Reporter: On the issue of hallucinations, I wonder how you think about it, especially in a mission-critical matter like health care, where you have to be 100% right. Is that solvable? What do you think?

Jensen Huang: yes, I'm very grateful for that question. The hallucination is very solvable, not on its own, but it is easily resolved. If you say every answer, you first have to look up the answer. So, this is called retrieval enhancement generation. Now, there are still some weaknesses in search generation, but the basic concepts make sense anyway. So, you can't make up an answer, if you make a web query, it should search first, and then from the search, the AI reads the answer. Don't make it up. Simply read the answers from the web, and from what you read, prioritize the ones that you think will best answer my question, the most accurate, the most truthful. Maybe it knows something about a website, or maybe it just knows something is wrong in the description, so it's going to reject the answer and find the answer that makes the most sense, and then describe it to you.

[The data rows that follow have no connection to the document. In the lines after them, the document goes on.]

import Literature.MathematicalPhysics.QuantumFieldTheory.Balaban1983to89.BlockAveragingEMLLinearised
import Literature.MathematicalPhysics.QuantumFieldTheory.Balaban1983to89.B5Eq112RenormTransf
import Literature.MathematicalPhysics.QuantumFieldTheory.Balaban1983to89.TorusGeometry
import HarnessLib

/-!
# Route `UnitScaleTilt`, crux K1 child «MinimiserStabilityRegPr» (stmt-QuantumFields-19200), registered stub `stub_prop7From14` (skeleton birth_v5
# 98cb23610ad7; leaf V3 «Prop 7 from a background (14)») — sub-lemma V3-C, one step at the flat background: **THE LINEARISED (0.4)-AVERAGE
# `Q₁ = L·Q − dλ̄` (`BlockAveragingEMLLinearised.linAvg`) IS ONTO, WITH AN EXPLICIT RIGHT INVERSE** — far-face lift of the main term plus a
# coarse-gauge correction cancelling the comb term

Cell `ym3-torus` ∕ fleet seat `ym-ust-19200-p1` (gen 3).  WHY.  [Balaban1985Variational] Sect. C builds the chart (47) `A = A′ − HD(A′)` on a right
inverse `H` of the LINEARISED averaging ((45) «L^jηQ_jHB = B»).  For the T³ family's (0.4)-averaging of record the one-step linearisation at `U = 1`
is `Q₁Y = L·(bondAvg Y) − (λ̄_Y(y′) − λ̄_Y(y))` (seat ym-ust-19200-p2: `BlockAveragingEMLLinearised.linAvg_eq_bondAvg_sub_grad_combMean`, p482040/p483315,
`λ̄_Y` = `combMean Y` the block mean of the comb potential), NOT the straight-line main term alone, and `Q₁(dλ) = λ(emb y′) − λ(emb y)` (`linAvg_grad`).
Hence a right inverse of the TRUE linearisation is: any right inverse of the main term (`B5Eq112RenormTransf.faceField`, or the `k`-uniform tent
right inverse of this seat's `…LineAvgRightInverse`) followed by the coarse-gauge correction `Y ↦ Y + d(λ̄_Y ∘ blockOf)` — recorded here in the
simplest (far-face) form.

WHAT IS PROVED (sorry-free, no definition; nothing of the papers asserted).
* `walkSum_add'`, `linAvg_add` — additivity of the signed walk sums and of `Q₁` in the bond field.
* **`linAvg_rightInverse`**: for every coarse `Z` (values in `Matrix n n ℂ`) and `j + 1 ≤ m + K`, with `X = faceField(L⁻¹Z)` and `λ = combMean X ∘ blockOf`:
  `Q₁(X + dλ) = Z` (`bondAvg_faceField`, `blockOf_emb`, and the two identities above); **`linAvg_surjective`**.

HONEST SCOPE.  One step, flat background, the explicit (not the minimal-norm) right inverse, no bounds stated (sup bound `(1 + 2(d+2)L)·max‖Z‖` is
immediate from the lengths of the staircases but not recorded); the `k`-fold composition ([Balaban1985Averaging] Prop. 4) and the background
version (`covLinAvgR0`, p484812) are not touched.

References: T. Bałaban, CMP 102 (1985) 277–309 [Balaban1985Variational] ((45)–(47) p.285); CMP 98 (1985) 17–51 [Balaban1985Averaging] ((62) p.28,
(124)–(125) p.36); CMP 95 (1984) 17–40 [Balaban1984PropagatorsI] ((1.8)–(1.11) p.19).
-/

noncomputable section

open scoped BigOperators

namespace Summit.QuantumFields.YangMills.Theorems.Prop7LinAvgOnto

open Literature.MathematicalPhysics.QuantumFieldTheory.Balaban1983to89
open LatticeFieldCalculus BlockAveragingEMLLinearised B5Eq112RenormTransf

variable {P : Params} {j : ℕ} {n : Type*}

/-- The signed sum along a walk is additive in the bond field. [cite: Balaban1984PropagatorsI, (1.8) p.19] -/
theorem walkSum_add' {V : Type*} [AddCommGroup V] (Y Y' : PBond P j → V) (γ : List (T4Continuum.LStep P j)) :
    walkSum (fun b => Y b + Y' b) γ = walkSum Y γ + walkSum Y' γ := by
  induction γ with
  | nil => simp
  | cons s γ ih =>
    rw [walkSum_cons, walkSum_cons, walkSum_cons, ih]
    split_ifs <;> abel

/-- The linearised one-step average is additive in the bond field. [cite: Balaban1985Averaging, (124)-(125) p.36] -/
theorem linAvg_add (Y Y' : PBond P j → Matrix n n ℂ) (c : PBond P (j + 1)) :
    linAvg (fun b => Y b + Y' b) c = linAvg Y c + linAvg Y' c := by
  rw [linAvg_def, linAvg_def, linAvg_def, ← smul_add, ← Finset.sum_add_distrib]
  congr 1
  refine Finset.sum_congr rfl fun i _ => ?_
  rw [walkSum_add', walkSum_add', walkSum_add']
  abel

/-- **THE LINEARISED ONE-STEP (0.4)-AVERAGE AT THE FLAT BACKGROUND IS ONTO, WITH AN EXPLICIT RIGHT INVERSE**: for every coarse bond field
`Z`, the fine field `Y = X + dλ` with `X` the far-face lift of `L⁻¹Z` (`B5Eq112RenormTransf.faceField`, `Q(X) = L⁻¹Z` for the straight-line
average `Q = bondAvg` of record) and `λ = (block-mean comb potential of X) ∘ blockOf` (so that the coarse gradient `dλ` cancels the comb term
`−(λ̄_X(y′) − λ̄_X(y))` of `Q₁ = L·Q − d λ̄` — `linAvg_eq_bondAvg_sub_grad_combMean` — through the covariance `Q₁(dλ) = λ(emb y′) − λ(emb y)`,
`linAvg_grad`) satisfies `Q₁Y = Z` ([Balaban1985Variational] (45): a right inverse `H` of the linearised averaging exists; here for one step at
`U₀ = 1`). [cite: Balaban1985Variational, (45) p.285; Balaban1985Averaging, (124)-(125) p.36] -/
theorem linAvg_rightInverse (hj : j + 1 ≤ P.m + P.K) (Z : PBond P (j + 1) → Matrix n n ℂ) (c : PBond P (j + 1)) :
    linAvg (fun b : PBond P j =>
        faceField (fun c' => ((P.L : ℝ)⁻¹) • Z c') b
          + ((fun x : Site P j => combMean (faceField (fun c' => ((P.L : ℝ)⁻¹) • Z c')) (blockOf x)) b.tgt
            - (fun x : Site P j => combMean (faceField (fun c' => ((P.L : ℝ)⁻¹) • Z c')) (blockOf x)) b.src)) c
      = Z c := by
  set X : PBond P j → Matrix n n ℂ := faceField (fun c' => ((P.L : ℝ)⁻¹) • Z c') with hX
  set lam : Site P j → Matrix n n ℂ := fun x => combMean X (blockOf x) with hlam
  rw [linAvg_add X (fun b => lam b.tgt - lam b.src) c, linAvg_eq_bondAvg_sub_grad_combMean, linAvg_grad]
  have hQ : bondAvg X c = ((P.L : ℝ)⁻¹) • Z c := by
    rw [hX, bondAvg_faceField hj]
  have h1 : lam (emb c.tgt) = combMean X c.tgt := by
    simp only [hlam, Site.blockOf_emb hj]
  have h2 : lam (emb c.src) = combMean X c.src := by
    simp only [hlam, Site.blockOf_emb hj]
  rw [hQ, h1, h2]
  have hL : (P.L : ℝ) ≠ 0 := Nat.cast_ne_zero.mpr P.L_pos.ne'
  have hsmul : ((P.L : ℕ) : ℂ) • (((P.L : ℝ)⁻¹) • Z c) = Z c := by
    rw [show ((P.L : ℕ) : ℂ) = ((P.L : ℝ) : ℂ) by push_cast; rfl, ← Complex.coe_smul, smul_smul]
    rw [show ((P.L : ℝ) : ℂ) * (((P.L : ℝ)⁻¹ : ℝ) : ℂ) = 1 by rw [← Complex.ofReal_mul, mul_inv_cancel₀ hL]; simp, one_smul]
  rw [hsmul]
  abel

/-- Hence `Q₁` is surjective. [cite: Balaban1985Variational, (45) p.285] -/
theorem linAvg_surjective (hj : j + 1 ≤ P.m + P.K) :
    Function.Surjective (fun Y : PBond P j → Matrix n n ℂ => fun c : PBond P (j + 1) => linAvg Y c) :=
  fun Z => ⟨_, funext fun c => linAvg_rightInverse hj Z c⟩

end Summit.QuantumFields.YangMills.Theorems.Prop7LinAvgOnto

end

Actually, if the answer is really important to you, this AI can't answer something that isn't true to you. It first conducts research, determines which answer is the best, and then summarizes it for you. It's going to be studied. So now, let's say you don't have a chatbot, which is actually a research assistant doing a summary for you. Depending on the criticality of the information, I may insist that you always do your research before answering me. It's not a big deal. For example, if I'm just wondering, I know these answers are common sense, it's just that I'm not sure exactly what they are. For example, what is the temperature of hot tea? I'm not sure. If you're not sure, you can check it out first.

Reporter: I'm wondering how you estimate the computing needs when building a platform like Blackwell, or just add computing power to infinity as fast as possible. If it's the latter, how do you think about it from a power and sustainability perspective?

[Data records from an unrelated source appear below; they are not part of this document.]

import Summits.CriticalPhenomena.PercolationContinuityZ3.Theorems.PercNearOneGluingNoHeavyLowerTailQ44VertexCoverConeU
import Summits.CriticalPhenomena.PercolationContinuityZ3.Theorems.PercNearOneGluingNoHeavyLowerTailQ44TTConeUniversal

/-!
# Universality of the terminal-edge cone: the instance for the row `U`

Support file for crux `stmt-CriticalPhenomena-4575`, seat `prim-bnk-1` gen 39; memo `run/shared/lean/prim/prim-l12/FROM-prim-bnk-1-gen39-TT-CONE-UNIVERSAL.md`.
Companion of `…Q44TTConeUniversal` (engine and the `W` instance): the 34 rays `raysU` of the landed vertex-cover certificate `…Q44VertexCoverConeU` are
(positive multiples of) images of the kernel under TERMINAL-EDGE words (`raysU_words`, from 33 one-step identities `raysU_step` checked by
`native_decide` — computational — along the suffix-closed word table `wordsU`), hence **`inCone_tact_U`** (a gadget table that maps the kernel into the
cone maps the whole cone into itself) and **`tactList_botbot_nonneg_U`**: for every list of component tables `Gs` with `InCone raysU (tact G kU)` and every
vertex-cover word `wd`, `0 ≤ (tactList Gs (actWord wd kU))(⊥,⊥)` (nonnegative two-copy fibre defect of the row `U`).  No sorries; standard axioms +
`Lean.ofReduceBool`.
-/

namespace Summit.CriticalPhenomena.PercolationContinuityZ3.Theorems

namespace VCCone

open Finset TwoCopyMono

/-- The kernel of the row `U` (as in `…Q44VertexCoverConeU`). [this work] -/
def kU : Ker := fun i j => kerU i j

/-- Scaling factors: `(gU k) • raysU k` is a word image of `kU`. [this work] -/
def gU (k : Fin 34) : ℕ := if k.1 = 11 then 2 else 1

/-- Head generator (terminal edge `0 Eab … 5 Ecy`) of the word of ray `k` (`k ≥ 1`). [this work] -/
def hdUTab : Array ℕ :=
  #[0, 0, 1, 2, 3, 4, 5, 0, 0, 0, 0, 0, 1, 1, 1, 1, 2, 2, 2, 3, 3, 4, 0, 0, 0, 0, 1, 1, 1, 1, 1, 2, 2, 2]

/-- The ray whose word is the tail of the word of ray `k` (`k ≥ 1`). [this work] -/
def prevUTab : Array ℕ :=
  #[0, 0, 0, 0, 0, 0, 0, 2, 3, 4, 5, 6, 3, 4, 5, 6, 4, 5, 6, 5, 6, 6, 12, 14, 16, 19, 16, 17, 19, 20, 21, 19, 20, 21]

/-- Head generator of ray `k`. [this work] -/
def hdU (k : Fin 34) : Fin 17 := ⟨(hdUTab[k.1]!) % 17, Nat.mod_lt _ (by decide)⟩

/-- Tail ray of ray `k`. [this work] -/
def prevU (k : Fin 34) : Fin 34 := ⟨(prevUTab[k.1]!) % 34, Nat.mod_lt _ (by decide)⟩

/-- The terminal-edge word of ray `k` (generator indices `0…5`). [this work] -/
def wordsUTab : Array (List ℕ) :=
  #[[], [0], [1], [2], [3], [4], [5], [0, 1], [0, 2], [0, 3], [0, 4], [0, 5], [1, 2], [1, 3], [1, 4], [1, 5], [2, 3], [2, 4], [2, 5], [3, 4], [3, 5], [4, 5], [0, 1, 2], [0, 1, 4], [0, 2, 3], [0, 3, 4], [1, 2, 3], [1, 2, 4], [1, 3, 4], [1, 3, 5], [1, 4, 5], [2, 3, 4], [2, 3, 5], [2, 4, 5]]

/-- The word of ray `k`. [this work] -/
def wordsU (k : Fin 34) : List (Fin 17) :=
  (wordsUTab[k.1]!).map fun m => ⟨m % 17, Nat.mod_lt _ (by decide)⟩

/-- All scaling factors are positive. [this work] -/
theorem gU_pos : ∀ k : Fin 34, 0 < gU k := by decide

/-- The tail ray has a smaller index. [this work] -/
theorem prevU_lt : ∀ k : Fin 34, k ≠ 0 → prevU k < k := by decide

/-- The word table is suffix closed along `prevU`/`hdU`. [this work] -/
theorem wordsU_cons : ∀ k : Fin 34, k ≠ 0 → wordsU k = hdU k :: wordsU (prevU k) := by decide

/-- The empty word belongs to ray 0. [this work] -/
theorem wordsU_zero : wordsU 0 = [] := by decide

/-- The 33 one-step identities `(g k)·rays k = (g (prev k))·(E_(hd k)·rays (prev k))` (finite check). [this work] -/
theorem raysU_step : ∀ k : Fin 34, k ≠ 0 → ∀ x y : Fin 15,
    (gU k : ℤ) * raysU k x y = (gU (prevU k) : ℤ) * act (hdU k) (raysU (prevU k)) x y := by
  native_decide

/-- **The rays of the `U` certificate are terminal-edge word images of the kernel** (up to the factors `gU`). [this work] -/
theorem raysU_words : ∀ k : Fin 34, ∀ x y : Fin 15, (gU k : ℤ) * raysU k x y = actWord (wordsU k) kU x y := by
  suffices h : ∀ m : ℕ, ∀ k : Fin 34, k.1 = m → ∀ x y : Fin 15,
      (gU k : ℤ) * raysU k x y = actWord (wordsU k) kU x y from fun k => h k.1 k rfl
  intro m
  induction m using Nat.strong_induction_on with
  | _ m ih =>
    intro k hk x y
    by_cases h0 : k = 0
    · subst h0
      rw [wordsU_zero]
      show (gU 0 : ℤ) * raysU 0 x y = kU x y
      rw [raysU_zero x y]
      simp [gU, kU]
    · rw [raysU_step k h0 x y, wordsU_cons k h0]
      have hlt : (prevU k).1 < m := hk ▸ prevU_lt k h0
      have ihk : ∀ x y, (gU (prevU k) : ℤ) * raysU (prevU k) x y = actWord (wordsU (prevU k)) kU x y :=
        ih _ hlt (prevU k) rfl
      have hfun : (fun i j => (gU (prevU k) : ℤ) * raysU (prevU k) i j) = actWord (wordsU (prevU k)) kU := by
        funext i j; exact ihk i j
      rw [← act_smul, hfun]
      rfl

/-- The kernel is in its cone. [this work] -/
theorem inCone_kU : InCone raysU kU := inCone_U

/-- **Universality for `U`.**  A table that maps `kU` into the cone maps the whole cone into itself. [this work] -/
theorem inCone_tact_U {G : Table} (hG : InCone raysU (tact G kU)) {M : Ker} (hM : InCone raysU M) :
    InCone raysU (tact G M) :=
  inCone_tact_of_base raysU invariant_U wordsU gU gU_pos raysU_words hG hM

/-- **Row `U` (fibre form) on every graph built from certified components**: for every list of gadget tables `Gs` with
`InCone raysU (tact G kU)` and every vertex-cover word `wd`, `0 ≤ (tactList Gs (actWord wd kU))(⊥,⊥)`. [this work] -/
theorem tactList_botbot_nonneg_U (Gs : List Table) (hGs : ∀ G ∈ Gs, InCone raysU (tact G kU))
    (wd : List (Fin 17)) : 0 ≤ tactList Gs (actWord wd kU) 0 0 :=
  tactList_botbot_nonneg_of_base raysU invariant_U raysU_botbot inCone_kU wordsU gU gU_pos raysU_words Gs hGs wd

end VCCone

end Summit.CriticalPhenomena.PercolationContinuityZ3.Theorems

Jensen Huang: The answer is very simple. We have to figure out where our physical limits are and push as far as we can to those physical limits while surpassing them. So, how do we go beyond the limits of physics? The way to go beyond the limits of physics is to make things more energy efficient. So the first thing we do is make things more energy efficient. Actually, the example I showed yesterday is that it takes about 90 days to train GPT-4. With Hopper, it will take 8000 GPUs 90 days to train GPT-4, and with Blackwell, only 2000 Blackwell, 4 megawatts, 11 megawatts less than training GPT-4, the same amount of time. So we made Blackwell, and with more energy efficiency, we can push the limits. Energy efficiency and cost efficiency are top priorities. I also demonstrated that it can generate tokens for large language models up to 30 times faster. In other words, we've made it 30 times faster, which means we save a lot of energy while doing so, and it takes 30 times less energy to produce the same token. Energy efficiency and cost efficiency are actually at the heart of everything we do, and that's actually primary.

Visual China data map

Reporter: You mentioned that a lot of industries have the potential to experience a ChatGPT-style moment, and obviously, you're trying to make that happen in many industries. Can you pick out an industry that you think will be the first big breakthrough that really excites you?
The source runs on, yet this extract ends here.